6. Collapse as projection. A qubit is prepared in \(\vert\psi\rangle = \frac{1}{\sqrt{3}}\vert 0\rangle + \sqrt{\frac{2}{3}}\vert 1\rangle\). You measure \(\hat{Z}\) and obtain \(+1\).

(a) Write down the post-measurement state using the projection rule \(\vert\psi'\rangle = \hat{P}_{+1}\vert\psi\rangle / \|\hat{P}_{+1}\vert\psi\rangle\|\). Verify it is normalized.

(b) You now measure \(\hat{X}\) on the post-measurement state. What are the probabilities of obtaining \(+1\) and \(-1\)?

(c) Suppose instead you had measured \(\hat{X}\) first (without measuring \(\hat{Z}\)). Are the \(\hat{X}\) outcome probabilities the same as in (b)? Explain why measurement of \(\hat{Z}\) changes subsequent \(\hat{X}\) statistics — this is the physical content of “collapse.”

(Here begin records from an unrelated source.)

import Mathlib
import Literature.NumberTheory.LFunctions.Zhang2022.TypedAppendixA2
import Literature.NumberTheory.LFunctions.Zhang2022.AppendixAKappa2PrimePowers
import Literature.NumberTheory.LFunctions.Zhang2022.AppendixAEulerFactorM2
import Literature.NumberTheory.LFunctions.Zhang2022.AppendixALemma161
import Literature.NumberTheory.LFunctions.Zhang2022.AppendixALemma161Bridge

/-!
# Zhang (2022) Appendix A, proof of Lemma 16.1 (vi): `κ̃₂(qʳ;d)`, `ξ₂(qʳ;d,l)`, `λ̃₂(q,d)` and the local series for general `d, l`

Topic `Literature/NumberTheory/LFunctions/Zhang2022` (Landau–Siegel audit tree; verdict-neutral).
Y. Zhang, *Discrete mean estimates and the Landau–Siegel zero*, arXiv:2211.02515v1 (2022)
[Zhang2022LandauSiegel] — **an unrefereed manuscript under adjudication**; this file PROVES exact
identities for the campaign's typed §16 objects (L4-t4 `Typed.Section16A`) at prime powers, for GENERAL
`d, l` (the companion `AppendixALemma161Bridge` did `d = l = 1`), and asserts nothing about the
manuscript's theorems. Campaign D-0069, DAG nodes `Z22:§A.u033`, `Z22:§A.u034` [Z22 p. 105,
tex L5195–L5204], (16.7), (16.8).

* `kappaTilde2_prime_pow_of_dvd` — `κ̃₂(qʲ;r) = κ₂(qʲ)` whenever `q ∣ r`;
* `kappaTilde2_prime_pow_succ` — `κ̃₂(qʳ⁺¹;d) = c_d·wʳ(w−1)`, `c_d = (1 − wχ(q)/q)⁻¹` if `(q,d)=1` else `1`;
* `xi2_prime_pow` — **u033**: `ξ₂(qʳ;d,l) = κ̃₂(qʳ;d) − χ(q)q/(q−1)·κ₂(q^{r−1})` if `(q,l)=1`, else
  `κ̃₂(qʳ;d)` — the body of `Typed.AppendixA2.StepA_u033`;
* `norm_kappa2_prime_pow` — **u034** identity `|κ₂(qʳ)| = |q^{−β₁} − 1|` (body of `StepA_u034a`);
* `lamTilde2_prime` — `λ̃₂(q,d) = λ₂(q) = locLam` if `(q,d) = 1`, else `1`;
* `xi2LocalSeries_prime` — the local series `Σ_{r≥1}ξ₂(qʳ;d,l)q^{−rs}` in CLOSED FORM for all `d, l`:
  `c_d(w−1)x/(1−wx) − [q∤l]·χ(q)q/(q−1)·x(1−x)/(1−wx)`.

Sequels: `AppendixALemma161Estimates` (generic inequalities), `AppendixALemma161StepsTyped` (the typed
nodes u033–u037 and `Lem161_pf`).

## References
* Y. Zhang, arXiv:2211.02515v1 (2022), §16 pp. 90–92, Appendix A pp. 104–105.
  [cite: Zhang2022LandauSiegel, §16, App. A p. 105]
-/

noncomputable section

open Complex Real Finset Filter Topology
open ArithmeticFunction hiding log

namespace Literature.NumberTheory.LFunctions.Zhang2022.AppendixA

open MeanSquareMajorant
open Literature.NumberTheory.LFunctions.Zhang2022.Typed

/-! ## §1. `κ̃₂(qʳ;d)`, `ξ₂(qʳ;d,l)`, `λ̃₂(q,d)` at a prime, for general `d, l` -/

section GeneralDL

variable (c' : ℝ) {D : ℕ} (χ : DirichletCharacter ℂ D)

open scoped Classical in
/-- **`κ̃₂(qʲ;r) = κ₂(qʲ)` whenever `q ∣ r`** (only `h = 1` among the powers of `q` is coprime to `r`);
the manuscript's "`κ̃₂(q^{r−1}, dq) = κ₂(q^{r−1})`" (App. A (A.5) pattern p. 104, u033 p. 105).
[cite: Zhang2022LandauSiegel, App. A p. 105] -/
theorem kappaTilde2_prime_pow_of_dvd {q : ℕ} (hq : q.Prime) (j : ℕ) {r : ℕ} (hqr : q ∣ r) :
    Section16A.kappaTilde2 c' χ (q ^ j) r 1 = Section16A.kappa2 c' D (q ^ j) := by
  unfold Section16A.kappaTilde2
  rcases j with _ | j
  · rw [pow_zero, tsum_eq_single 1]
    · simp [(mem_nset_one_iff 1).mpr rfl]
    · intro h hh
      rw [if_neg]
      rintro ⟨hn, -⟩
      exact hh ((mem_nset_one_iff h).mp hn)
  · have h1 := tsum_nset_prime_pow (r := j + 1) hq (by omega) (fun h => Nat.Coprime h r)
      (fun h => Section16A.kappa2 c' D (q ^ (j + 1) * h) * χ (h : ZMod D) / (h : ℂ) ^ (1 : ℂ))
    calc (∑' h : ℕ, if h ∈ Skeleton.nset (q ^ (j + 1)) ∧ Nat.Coprime h r then
            Section16A.kappa2 c' D (q ^ (j + 1) * h) * χ (h : ZMod D) / (h : ℂ) ^ (1 : ℂ) else 0)
        = ∑' i : ℕ, if Nat.Coprime (q ^ i) r then
            Section16A.kappa2 c' D (q ^ (j + 1) * q ^ i) * χ ((q ^ i : ℕ) : ZMod D) /
              ((q ^ i : ℕ) : ℂ) ^ (1 : ℂ) else 0 := by convert h1 using 4
      _ = Section16A.kappa2 c' D (q ^ (j + 1)) := by
          rw [tsum_eq_single 0]
          · rw [if_pos (by simp), pow_zero, mul_one, Nat.cast_one, Nat.cast_one, map_one,
              Complex.one_cpow, mul_one, div_one]
          · intro i hi
            rw [if_neg]
            intro hc
            exact hq.ne_one ((Nat.Coprime.of_dvd_right hqr hc).symm.eq_one_of_dvd (dvd_pow_self q hi))

open scoped Classical in
/-- **`κ̃₂(qʳ⁺¹;d) = c_d · wʳ(w − 1)`** for every `d` (`q` prime, `w = q^{−ib₁}`), with
`c_d = (1 − wχ(q)/q)⁻¹` if `(q,d) = 1` (geometric series over `h = qⁱ`) and `c_d = 1` if `q ∣ d` (only
`h = 1`). [cite: Zhang2022LandauSiegel, App. A p. 105] -/
theorem kappaTilde2_prime_pow_succ {q : ℕ} (hq : q.Prime) (r d : ℕ) :
    Section16A.kappaTilde2 c' χ (q ^ (r + 1)) d 1 =
      (if Nat.Coprime q d then (1 - powI (Skeleton.b1 c' D) q * (χ (q : ZMod D) / q))⁻¹ else 1) *
        (powI (Skeleton.b1 c' D) q ^ r * (powI (Skeleton.b1 c' D) q - 1)) := by
  by_cases hqd : Nat.Coprime q d
  · rw [if_pos hqd]
    have hz : ‖χ (q : ZMod D) / (q : ℂ)‖ < 1 := by
      rw [norm_div, Complex.norm_natCast]
      have h1 := DirichletCharacter.norm_le_one χ (q : ZMod D)
      have h2 : (2 : ℝ) ≤ q := by exact_mod_cast hq.two_le
      rw [div_lt_one (by linarith)]; linarith
    unfold Section16A.kappaTilde2
    have h1 := tsum_nset_prime_pow (r := r + 1) hq (by omega) (fun h => Nat.Coprime h d)
      (fun h => Section16A.kappa2 c' D (q ^ (r + 1) * h) * χ (h : ZMod D) / (h : ℂ) ^ (1 : ℂ))
    calc (∑' h : ℕ, if h ∈ Skeleton.nset (q ^ (r + 1)) ∧ Nat.Coprime h d then
            Section16A.kappa2 c' D (q ^ (r + 1) * h) * χ (h : ZMod D) / (h : ℂ) ^ (1 : ℂ) else 0)
        = ∑' i : ℕ, if Nat.Coprime (q ^ i) d then
            Section16A.kappa2 c' D (q ^ (r + 1) * q ^ i) * χ ((q ^ i : ℕ) : ZMod D) /
              ((q ^ i : ℕ) : ℂ) ^ (1 : ℂ) else 0 := by convert h1 using 4
      _ = ∑' i : ℕ, kappa₂ (Skeleton.b1 c' D) (q ^ (r + 1 + i)) * (χ (q : ZMod D) / q) ^ i :=
          tsum_congr fun i => by
            rw [if_pos (Nat.Coprime.pow_left i hqd), Section16A.kappa2, ← pow_add, Complex.cpow_one,
              Nat.cast_pow, Nat.cast_pow, map_pow χ, div_pow, mul_div_assoc]
      _ = _ := by
          rw [tsum_kappa₂_prime_pow_mul_pow (Skeleton.b1 c' D) hq r hz, div_eq_mul_inv, mul_comm]
  · rw [if_neg hqd, one_mul]
    have hqd' : q ∣ d := by
      rcases Nat.coprime_or_dvd_of_prime hq d with h | h
      · exact absurd h hqd
      · exact h
    rw [kappaTilde2_prime_pow_of_dvd c' χ hq (r + 1) hqd', Section16A.kappa2,
      kappa₂_apply_prime_pow_succ _ hq]

/-- **u033** [Z22 p. 105, tex L5195]: "For any `q, r, d, l`: `ξ₂(qʳ;d,l) = κ̃₂(qʳ;d) − χ(q)q(q−1)⁻¹κ₂(q^{r−1})`
if `(q,l) = 1`, `= κ̃₂(qʳ;d)` if `q ∣ l`" — PROVED for the typed `Section16A.xi2` (`q` prime, `r ≥ 1`,
all `d, l`): among the divisors `k = qⁱ` of `qʳ` only `k = 1` and (when `(q,l) = 1`) `k = q` carry
`μ(k) ≠ 0`, and `κ̃₂(q^{r−1}; dq) = κ₂(q^{r−1})`. The body of `Typed.AppendixA2.StepA_u033`.
[cite: Zhang2022LandauSiegel, App. A p. 105] -/
theorem xi2_prime_pow {q r : ℕ} (d l : ℕ) (hq : q.Prime) (hr : 1 ≤ r) :
    Section16A.xi2 c' χ (q ^ r) d l =
      if Nat.Coprime q l then
        Section16A.kappaTilde2 c' χ (q ^ r) d 1 -
          χ (q : ZMod D) * (q : ℂ) / ((q : ℂ) - 1) * Section16A.kappa2 c' D (q ^ (r - 1))
      else Section16A.kappaTilde2 c' χ (q ^ r) d 1 := by
  obtain ⟨r, rfl⟩ : ∃ r', r = r' + 1 := ⟨r - 1, by omega⟩
  rw [Nat.add_sub_cancel]
  unfold Section16A.xi2
  rw [Nat.divisors_prime_pow hq, Finset.filter_map, Finset.sum_map]
  simp only [Function.Embedding.coeFn_mk, Function.comp_def]
  have hq1 : ((q - 1 : ℕ) : ℂ) = (q : ℂ) - 1 := by
    rw [Nat.cast_sub hq.one_lt.le, Nat.cast_one]
  have hμ : ∀ i : ℕ, (ArithmeticFunction.moebius (q ^ (i + 2)) : ℂ) = 0 := fun i => by
    have h2 : ¬ Squarefree (q ^ (i + 2)) := by
      rw [pow_add]
      exact fun h => hq.one_lt.ne' (Nat.isUnit_iff.mp (h q ⟨q ^ i, by ring⟩))
    rw [ArithmeticFunction.moebius_eq_zero_of_not_squarefree h2, Int.cast_zero]
  by_cases hql : Nat.Coprime q l
  · rw [if_pos hql]
    have hfilt : (Finset.range (r + 1 + 1)).filter (fun i => Nat.Coprime (q ^ i) l) =
        Finset.range (r + 1 + 1) :=
      Finset.filter_true_of_mem fun i _ => Nat.Coprime.pow_left i hql
    rw [hfilt, Finset.sum_range_succ', Finset.sum_range_succ']
    have h0 : ∑ i ∈ Finset.range r,
        (ArithmeticFunction.moebius (q ^ (i + 1 + 1)) : ℂ) * χ ((q ^ (i + 1 + 1) : ℕ) : ZMod D) *
          ((q ^ (i + 1 + 1) : ℕ) : ℂ) / (Nat.totient (q ^ (i + 1 + 1)) : ℂ) *
          Section16A.kappaTilde2 c' χ (q ^ (r + 1) / q ^ (i + 1 + 1)) (d * q ^ (i + 1 + 1)) 1 = 0 :=
      Finset.sum_eq_zero fun i _ => by rw [hμ i]; simp
    rw [h0, zero_add, pow_zero, pow_one, Nat.div_one, mul_one,
      Nat.div_eq_of_eq_mul_left hq.pos (pow_succ q r),
      kappaTilde2_prime_pow_of_dvd c' χ hq r (Dvd.intro_left d rfl),
      ArithmeticFunction.moebius_apply_prime hq, ArithmeticFunction.moebius_apply_one,
      Nat.totient_prime hq, Nat.totient_one, Nat.cast_one, map_one, hq1]
    push_cast
    ring
  · rw [if_neg hql]
    have hfilt : (Finset.range (r + 1 + 1)).filter (fun i => Nat.Coprime (q ^ i) l) = {0} := by
      ext i
      simp only [Finset.mem_filter, Finset.mem_range, Finset.mem_singleton]
      constructor
      · rintro ⟨-, hc⟩
        by_contra hi
        exact hql (Nat.Coprime.coprime_dvd_left (dvd_pow_self q hi) hc)
      · rintro rfl
        exact ⟨by omega, by simp⟩
    rw [hfilt, Finset.sum_singleton, pow_zero, Nat.div_one, mul_one, ArithmeticFunction.moebius_apply_one,
      Nat.totient_one, Nat.cast_one, Nat.cast_one, map_one]
    push_cast
    ring

/-- **u034 (identity)** [Z22 p. 105, tex L5202]: "`|κ₂(qʳ)| = |q^{−β₁} − 1|`" — PROVED (`q` prime, `r ≥ 1`);
the body of `Typed.AppendixA2.StepA_u034a`. [cite: Zhang2022LandauSiegel, App. A p. 105] -/
theorem norm_kappa2_prime_pow {q r : ℕ} (hq : q.Prime) (hr : 1 ≤ r) :
    ‖Section16A.kappa2 c' D (q ^ r)‖ = ‖(q : ℂ) ^ (-Skeleton.beta1 c' D) - 1‖ := by
  obtain ⟨r, rfl⟩ : ∃ r', r = r' + 1 := ⟨r - 1, by omega⟩
  rw [Section16A.kappa2, norm_kappa₂_prime_pow_succ _ hq, cpow_neg_beta1_eq_powI c' hq.ne_zero]

/-- `λ̃₂(q,d)` at a prime: `λ₂(q)` (`= locLam`) if `(q,d) = 1`, else `1` ((16.8)).
[cite: Zhang2022LandauSiegel, §16 (16.8) p. 91] -/
theorem lamTilde2_prime {q : ℕ} (hq : q.Prime) (d : ℕ) :
    Section16A.lamTilde2 c' χ q d =
      if Nat.Coprime q d then locLam (χ (q : ZMod D)) ((q : ℂ) ^ (-Skeleton.beta1 c' D)) q else 1 := by
  have hq0 : (q : ℂ) ≠ 0 := by exact_mod_cast hq.ne_zero
  unfold Section16A.lamTilde2
  rw [hq.primeFactors]
  by_cases h : Nat.Coprime q d
  · rw [if_pos h, Finset.filter_singleton, if_pos h, Finset.prod_singleton, Section16A.lam2, locLam,
      hq.primeFactors, Finset.prod_singleton, neg_add, Complex.cpow_add _ _ hq0, Complex.cpow_neg_one]
    ring
  · rw [if_neg h, Finset.filter_singleton, if_neg h, Finset.prod_empty]

end GeneralDL

/-! ## §3. The local series `Σ_{r≥1} ξ₂(qʳ;d,l)q^{−rs}` in closed form, for all `d, l` -/

section LocalSeriesDL

variable (c' : ℝ) {D : ℕ} (χ : DirichletCharacter ℂ D)

/-- **The local series of the Euler factor of `𝔪₂(d,l;s)` at `q`, in closed form**: for `q` prime and
`‖q^{−s}‖ < 1`, `Σ_{r≥1} ξ₂(qʳ;d,l)q^{−rs} = c_d(w−1)x/(1−wx) − [q∤l]·χ(q)q/(q−1)·x(1−x)/(1−wx)`
(`w = q^{−β₁}`, `x = q^{−s}`, `c_d = (1 − wχ(q)/q)⁻¹` if `(q,d)=1` else `1`), from u033 and the closed form
of `κ̃₂`. [cite: Zhang2022LandauSiegel, App. A p. 105] -/
theorem xi2LocalSeries_prime {q : ℕ} (hq : q.Prime) (d l : ℕ) (s : ℂ) (hx : ‖(q : ℂ) ^ (-s)‖ < 1) :
    Section16A.xi2LocalSeries c' χ q d l s =
      (if Nat.Coprime q d then (1 - (q : ℂ) ^ (-Skeleton.beta1 c' D) * (χ (q : ZMod D) / q))⁻¹ else 1) *
          ((q : ℂ) ^ (-Skeleton.beta1 c' D) - 1) * (q : ℂ) ^ (-s) /
          (1 - (q : ℂ) ^ (-Skeleton.beta1 c' D) * (q : ℂ) ^ (-s)) -
        (if Nat.Coprime q l then (1 : ℂ) else 0) * (χ (q : ZMod D) * q / ((q : ℂ) - 1)) *
          ((q : ℂ) ^ (-s) * (1 - (q : ℂ) ^ (-s)) / (1 - (q : ℂ) ^ (-Skeleton.beta1 c' D) * (q : ℂ) ^ (-s))) := by
  have hq0 : (q : ℂ) ≠ 0 := by exact_mod_cast hq.ne_zero
  have hwβ : (q : ℂ) ^ (-Skeleton.beta1 c' D) = powI (Skeleton.b1 c' D) q :=
    cpow_neg_beta1_eq_powI c' hq.ne_zero
  rw [hwβ]
  have hwn : ‖powI (Skeleton.b1 c' D) q‖ = 1 := norm_powI_of_pos _ hq.pos
  have hwx : ‖powI (Skeleton.b1 c' D) q * (q : ℂ) ^ (-s)‖ < 1 := by rw [norm_mul, hwn, one_mul]; exact hx
  have d1 : 1 - powI (Skeleton.b1 c' D) q * (q : ℂ) ^ (-s) ≠ 0 := by
    intro h
    have : ‖powI (Skeleton.b1 c' D) q * (q : ℂ) ^ (-s)‖ = 1 := by rw [← sub_eq_zero.mp h, norm_one]
    linarith
  -- terms: `q^{−rs} = (q^{−s})^r`
  have term : ∀ r : ℕ, (if r = 0 then (0 : ℂ) else
      Section16A.xi2 c' χ (q ^ r) d l / (q : ℂ) ^ ((r : ℂ) * s)) =
      if r = 0 then 0 else Section16A.xi2 c' χ (q ^ r) d l * ((q : ℂ) ^ (-s)) ^ r := fun r => by
    split_ifs
    · rfl
    · rw [Complex.cpow_nat_mul, div_eq_mul_inv, ← inv_pow, ← Complex.cpow_neg]
  unfold Section16A.xi2LocalSeries
  simp_rw [term]
  -- the shifted terms in closed form
  have exi : ∀ j : ℕ, Section16A.xi2 c' χ (q ^ (j + 1)) d l =
      (if Nat.Coprime q d then (1 - powI (Skeleton.b1 c' D) q * (χ (q : ZMod D) / q))⁻¹ else 1) *
          (powI (Skeleton.b1 c' D) q ^ j * (powI (Skeleton.b1 c' D) q - 1)) -
        (if Nat.Coprime q l then (1 : ℂ) else 0) * (χ (q : ZMod D) * q / ((q : ℂ) - 1)) *
          kappa₂ (Skeleton.b1 c' D) (q ^ j) := fun j => by
    rw [xi2_prime_pow c' χ d l hq (by omega : 1 ≤ j + 1), Nat.add_sub_cancel,
      kappaTilde2_prime_pow_succ c' χ hq j d, Section16A.kappa2]
    by_cases hl : Nat.Coprime q l
    · rw [if_pos hl, if_pos hl]; ring
    · rw [if_neg hl, if_neg hl]; ring
  have ea : ∀ j : ℕ, Section16A.xi2 c' χ (q ^ (j + 1)) d l * ((q : ℂ) ^ (-s)) ^ (j + 1) =
      (if Nat.Coprime q d then (1 - powI (Skeleton.b1 c' D) q * (χ (q : ZMod D) / q))⁻¹ else 1) *
            (powI (Skeleton.b1 c' D) q - 1) * (q : ℂ) ^ (-s) *
          (powI (Skeleton.b1 c' D) q * (q : ℂ) ^ (-s)) ^ j -
        (if Nat.Coprime q l then (1 : ℂ) else 0) * (χ (q : ZMod D) * q / ((q : ℂ) - 1)) * (q : ℂ) ^ (-s) *
          (kappa₂ (Skeleton.b1 c' D) (q ^ j) * ((q : ℂ) ^ (-s)) ^ j) := fun j => by
    rw [exi j, pow_succ, mul_pow]; ring
  have hsum : Summable fun j : ℕ => Section16A.xi2 c' χ (q ^ (j + 1)) d l * ((q : ℂ) ^ (-s)) ^ (j + 1) := by
    simp_rw [ea]
    exact ((summable_geometric_of_norm_lt_one hwx).mul_left _).sub
      ((summable_kappa₂_prime_pow_mul_pow' (Skeleton.b1 c' D) hq hx).mul_left _)
  have hsf : Summable fun r : ℕ =>
      if r = 0 then (0 : ℂ) else Section16A.xi2 c' χ (q ^ r) d l * ((q : ℂ) ^ (-s)) ^ r :=
    (summable_nat_add_iff 1).mp (hsum.congr fun j => (if_neg (Nat.succ_ne_zero j)).symm)
  rw [hsf.tsum_eq_zero_add, if_pos rfl, zero_add]
  have e1 : ∀ j : ℕ, (if j + 1 = 0 then (0 : ℂ) else
      Section16A.xi2 c' χ (q ^ (j + 1)) d l * ((q : ℂ) ^ (-s)) ^ (j + 1)) =
      Section16A.xi2 c' χ (q ^ (j + 1)) d l * ((q : ℂ) ^ (-s)) ^ (j + 1) := fun j => if_neg (Nat.succ_ne_zero j)
  simp_rw [e1, ea]
  rw [((summable_geometric_of_norm_lt_one hwx).mul_left _).tsum_sub
      ((summable_kappa₂_prime_pow_mul_pow' (Skeleton.b1 c' D) hq hx).mul_left _),
    tsum_mul_left, tsum_mul_left, tsum_geometric_of_norm_lt_one hwx,
    tsum_kappa₂_prime_pow_mul_pow_zero (Skeleton.b1 c' D) hq hx]
  have d1' : 1 - (q : ℂ) ^ (-s) * powI (Skeleton.b1 c' D) q ≠ 0 := by rwa [mul_comm] at d1
  field_simp

end LocalSeriesDL

end Literature.NumberTheory.LFunctions.Zhang2022.AppendixA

7. Completeness of projectors. Show that the completeness relation \(\sum_m \hat{P}_{O=m} = \hat{I}\) follows directly from the orthonormality of eigenstates. (Generalize from the case of non-degenerate spectrum.)

8. Expectation via spectral decomposition. Use the spectral decomposition \(\hat{O} = \sum_m m \, \hat{P}_{O=m}\) to show that for an eigenstate \(\vert O=m'\rangle\), measuring \(\hat{O}\) returns outcome \(m'\) with probability 1 and the state remains unchanged.